The answer is to randomly generate points uniformly on $(0,1)^2$, and then apply the function
$$\Psi \colon (0,1)^2 \to (0,R) \times (0,2\pi)\;, \; (r,\theta) \mapsto (R\sqrt{r}, 2\pi\theta) \;,$$
and only then apply the polar coordinate transformation $\Phi$, after which we get the desired result.
I want to generalize this.
My problem
I totally understand the intuition behind it. There are many resources that give a good explanation for this specific example, but I see no satisfying proof of the result in a way that I can generalize it.
- https://blogs.sas.com/content/iml/2016/03/30/generate-uniform-2d-ball.html (which is where I got the images)
- https://stats.stackexchange.com/questions/481543/generating-random-points-uniformly-on-a-disk
- https://stackoverflow.com/questions/5837572/generate-a-random-point-within-a-circle-uniformly/50746409#50746409
- https://quantinterview.github.io/Random-Point-Circle/
I struggle to generalize this problem.
My try to solve it
The inverse transform sampling method allows the following. (Note: All sigma algebras are implied to be the borel/lebesgue sigma algebra.)
Let $f \colon (a,b) \to [0,\infty)$ be a density function (i.e. it has to be measurable and $\int_{(a,b)} f d\lambda = 1$). Define the probability density measure $\mu \colon = (E \mapsto \int 1_E f d\lambda_{(a,b)})$.
We can then find a measurable function $\Psi \colon (0,1) \to (a,b)$, such that $\lambda_{(0,1)} \circ \Psi^{-1} = \mu$, namely $\Psi = F^{-1}$ for $F = (x \mapsto \int 1_{(a,x)} f d\lambda_{(a,b)})$, the cumulative distribution function.

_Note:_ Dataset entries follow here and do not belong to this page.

/-!
# (G4ᴾ-rel, OPEN-RESTRICTED) the CN chart clause over `D(h)`: face certificates asked only over the open (ticket M2, R12.16)
# (crux `FInjectiveMacaulayfication` stmt-ResolutionOfSingularities-15315, chain w45a; owner res-L1-w45a-lead-1 gen 4)

[OURS · L1 W4.5a] Support file (`--supports stmt-ResolutionOfSingularities-15315 --as helper`) for the crux
`FrobeniusLadder.FInjectiveMacaulayfication`; NOT a statement of any manuscript; AI-written, weaker than expert review.

Ruling R12.16/R12.16a of res-L1-w45a-plan-1 (HOME/STATUS 09:07Z/09:10Z) on the M2 pair: the Cartier–Newton face data of the
open-restricted relative CN engine must themselves be restricted to the open `D(h)`, or the engine is vacuous for its consumer
(f_cusp/𝔽₃ move 2, Γ₂-steps: the J-lowest component carries the factor `(1 + a)³`, whose torus zero is the bad curve `C̃′`). This
file provides the chart-level pieces:
* `toricChart_fedder_at` — C2 `ToricChartFedderAssembly.toricChart_fedder` with the face hypothesis asked only at the one torus point
  `θ(ã)` used by the proof (`ã` = the chart point with its vanishing coordinates set to `1`); proof copied verbatim;
* `cnChartClauseRelOpen` — G4ᴾ-rel `CNConeFiModelRel.cnChartClauseRel` at the maximal ideals over the stratum NOT containing `θ(h)`,
  from face certificates asked only at chart points `a` with `(θ h)(a) ≠ 0` («the chart point lies over `D(h)`», which is what the
  proof has: `θ h ∉ P`).
The global assembly over `D(h̄)` with these binders is `CNConeFiModelRelOpenH` (next file). No definitions, no named facts. [folklore]
-/

-- single-problem summit: the doubled namespace component is forced
set_option linter.dupNamespace false

noncomputable section

open AlgebraicGeometry CategoryTheory Literature.AlgebraicGeometry.Resolution MvPolynomial

namespace Summit.ResolutionOfSingularities.ResolutionOfSingularities.Theorems.FInjectiveMacaulayfication.CNChartClauseRelOpen

open Summit.ResolutionOfSingularities.ResolutionOfSingularities.Theorems.FInjectiveMacaulayfication
open Literature.RingTheory.TightClosure
open ToricChartFedderAssembly

variable {n : ℕ}

/-- **Fedder at a chart point from ONE face certificate** — `ToricChartFedderAssembly.toricChart_fedder` (p492570-series, C2) with
the Cartier–Newton face hypothesis asked ONLY at the single torus point the proof uses: `b = θ(ã)`, where `ã` is the chart point
`a` with its vanishing coordinates (`S`) replaced by `1`. Same proof, verbatim. [folklore] -/
theorem toricChart_fedder_at (p : ℕ) [hp : Fact p.Prime] {k : Type} [Field k] [CharP k p]
    (f : MvPolynomial (Fin n) k) (V : Matrix (Fin n) (Fin n) ℕ)
    (hV : IsUnit (V.map (Nat.cast : ℕ → ℤ)).det)
    (d : Fin n →₀ ℕ) (g : MvPolynomial (Fin n) k)
    (hg : aeval (fun j : Fin n => ∏ i : Fin n, (X i : MvPolynomial (Fin n) k) ^ V i j) f = monomial d (1 : k) * g)
    (K : Type) [Field K] [CharP K p] [Algebra k K] (a : Fin n → K)
    (S : Finset (Fin n)) (hS : ∀ i, i ∈ S ↔ a i = 0) (hSne : S.Nonempty)
    (hf : ∀ D : ℕ, (weightedHomogeneousComponent (fun j : Fin n => ∑ i ∈ S, V i j) D f ≠ 0 ∧
        ∀ D' < D, weightedHomogeneousComponent (fun j : Fin n => ∑ i ∈ S, V i j) D' f = 0) →
        aeval (fun j : Fin n => ∏ i : Fin n, (if i ∈ S then (1 : K) else a i) ^ V i j)
          (weightedHomogeneousComponent (fun j : Fin n => ∑ i ∈ S, V i j) D f) = 0 →
          (map (algebraMap k K) (weightedHomogeneousComponent (fun j : Fin n => ∑ i ∈ S, V i j) D f)) ^ (p - 1) ∉
            Ideal.span (Set.range fun i : Fin n => (X i - C (∏ i' : Fin n, (if i' ∈ S then (1 : K) else a i') ^ V i' i)) ^ p))
    (hface : ∃ m ∈ f.support, ∀ i ∈ S, ∑ j : Fin n, V i j * m j = d i)
    (ha : aeval a g = 0) :
    (map (algebraMap k K) g) ^ (p - 1) ∉ Ideal.span (Set.range fun i : Fin n => (X i - C (a i)) ^ p) := by
  classical
  have _ := hSne
  have hp0 : p ≠ 0 := hp.out.ne_zero
  -- notation
  set w : Fin n → ℕ := fun j => ∑ i ∈ S, V i j with hw
  set D : ℕ := ∑ i ∈ S, d i with hD
  set P₀ : MvPolynomial (Fin n) k := weightedHomogeneousComponent w D f with hP₀
  set G : MvPolynomial (Fin n) K := map (algebraMap k K) g with hG
  set gS : MvPolynomial (Fin n) K :=
    aeval (fun i : Fin n => if i ∈ S then (0 : MvPolynomial (Fin n) K) else X i) G with hgS
  -- (B4) the initial degree and the chart identity, base-changed to `K`
  have hID := ToricChartFedder.isInitialDegree_face V hV f g d hg S hface
  have hident : monomial d (1 : K) * gS =
      aeval (fun j : Fin n => ∏ i : Fin n, (X i : MvPolynomial (Fin n) K) ^ V i j) (map (algebraMap k K) P₀) := by
    have h := congrArg (map (algebraMap k K)) (ToricChartFedder.monomial_mul_substZero_eq_theta_component V hV f g d hg S)
    rw [map_mul, map_monomial, map_one, map_substZero, map_theta] at h
    exact h
  -- the torus point `ã` and its image `b`
  set at' : Fin n → K := fun i => if i ∈ S then (1 : K) else a i with hat
  have hat0 : ∀ i, at' i ≠ 0 := fun i => by
    by_cases hi : i ∈ S
    · rw [hat]; simp only [hi, if_true]; exact one_ne_zero
    · rw [hat]; simp only [hi, if_false]; exact fun h => hi ((hS i).mpr h)
  have hb0 : ∀ j, (∏ i : Fin n, at' i ^ V i j) ≠ 0 := fun j =>
    Finset.prod_ne_zero_iff.mpr fun i _ => pow_ne_zero _ (hat0 i)
  -- `g(Y_S = 0)` evaluated at `ã` is `g(a) = 0`
  have hsub : (fun i : Fin n => if i ∈ S then (0 : K) else at' i) = a := by
    funext i
    by_cases hi : i ∈ S
    · rw [if_pos hi, ((hS i).mp hi)]
    · rw [if_neg hi, hat]; simp only [hi, if_false]
  have hgS_at : aeval at' gS = 0 := by
    rw [hgS, aeval_substZero, hsub, hG, aeval_map_algebraMap, ha]
  -- the face polynomial vanishes at `b`
  have hvan : aeval (fun j : Fin n => ∏ i : Fin n, at' i ^ V i j) P₀ = 0 := by
    have h1 : aeval (fun j : Fin n => ∏ i : Fin n, at' i ^ V i j) (map (algebraMap k K) P₀) = 0 := by
      rw [← aeval_theta V at', ← hident, map_mul, hgS_at, mul_zero]
    rwa [aeval_map_algebraMap] at h1
  -- face F-purity at the torus point `b`
  have hfed_b : (map (algebraMap k K) P₀) ^ (p - 1) ∉
      Ideal.span (Set.range fun i : Fin n => (X i - C (∏ i' : Fin n, at' i' ^ V i' i)) ^ p) := hf D hID hvan
  -- (B3) transport to `ã`
  have hfed_at := MonomialChartFrobeniusTransport.fedder_monomialChart_of_fedder p V hV at' hat0
    (map (algebraMap k K) P₀) hfed_b
  rw [← hident] at hfed_at
  -- (B2) remove the monomial factor `Y^d` (non-zero at `ã`)
  haveI := isMaximal_span_X_sub_C at'
  have hmon : (monomial d (1 : K) : MvPolynomial (Fin n) K) ∉
      Ideal.span (Set.range fun i : Fin n => X i - C (at' i)) := by
    intro hmem
    have hz : aeval at' (monomial d (1 : K) : MvPolynomial (Fin n) K) = 0 := by
      have hle : Ideal.span (Set.range fun i : Fin n => X i - C (at' i)) ≤
          RingHom.ker (aeval at' : MvPolynomial (Fin n) K →ₐ[K] K).toRingHom := by
        rw [Ideal.span_le]
        rintro _ ⟨i, rfl⟩
        rw [SetLike.mem_coe, RingHom.mem_ker]
        change aeval at' (X i - C (at' i)) = 0
        rw [map_sub, aeval_X, aeval_C, Algebra.algebraMap_self, RingHom.id_apply, sub_self]
      exact hle hmem
    rw [aeval_monomial, Algebra.algebraMap_self, RingHom.id_apply, one_mul,
      Finsupp.prod_fintype _ _ (fun i => by simp)] at hz
    exact Finset.prod_ne_zero_iff.mpr (fun i _ => pow_ne_zero _ (hat0 i)) hz
  have hfed_gS_at : gS ^ (p - 1) ∉ Ideal.span (Set.range fun i : Fin n => (X i - C (at' i)) ^ p) := fun hmem =>
    hfed_at ((FedderPointReductions.mul_pow_mem_frobeniusSpan_iff p hp0 at' _ rfl (monomial d (1 : K)) gS hmon
      (p - 1)).mpr hmem)
  -- (B1) from `ã` to `a` (the `S`-coordinates are irrelevant for the `S`-free polynomial `g(Y_S = 0)`), then lift to `g`
  have hφa : (fun i : Fin n => if i ∈ S then C (a i) else (X i : MvPolynomial (Fin n) K)) =
      fun i : Fin n => if i ∈ S then (0 : MvPolynomial (Fin n) K) else X i := by
    funext i
    by_cases hi : i ∈ S
    · rw [if_pos hi, if_pos hi, (hS i).mp hi, map_zero]
    · rw [if_neg hi, if_neg hi]
  have hfix : aeval (fun i : Fin n => if i ∈ S then C (a i) else (X i : MvPolynomial (Fin n) K)) gS = gS := by
    rw [hφa, hgS, ← AlgHom.comp_apply, comp_aeval]
    have h : (fun i : Fin n => aeval (fun i : Fin n => if i ∈ S then (0 : MvPolynomial (Fin n) K) else X i)
        (if i ∈ S then (0 : MvPolynomial (Fin n) K) else X i)) =
        fun i : Fin n => if i ∈ S then (0 : MvPolynomial (Fin n) K) else X i := by
      funext i
      by_cases hi : i ∈ S
      · simp only [hi, if_true, map_zero]
      · simp only [hi, if_false, aeval_X]
    rw [h]
  have hfed_gS_a : gS ^ (p - 1) ∉ Ideal.span (Set.range fun i : Fin n => (X i - C (a i)) ^ p) := fun hmem =>
    hfed_gS_at (FedderPointReductions.pow_mem_frobeniusSpan_of_subst p hp0 S a a at' (fun _ _ => rfl)
      (fun i hi => by rw [hat]; simp only [hi, if_false]) gS (p - 1) hfix hmem)
  refine FedderPointReductions.faceFedder_lift_finset p hp0 S a G (p - 1) ?_
  rw [hφa, ← hgS]
  exact hfed_gS_a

I tried to do multiple fubinis where I integrate every coordinate fully except for one, after which I have the one dimensional version of this problem. But then it didn't seem to all tie up nicely in the end. That solution to the problem, if it worked, also would mean that every coordinate gets transformed independently to $A$, which doesn't feel right. Or does that work?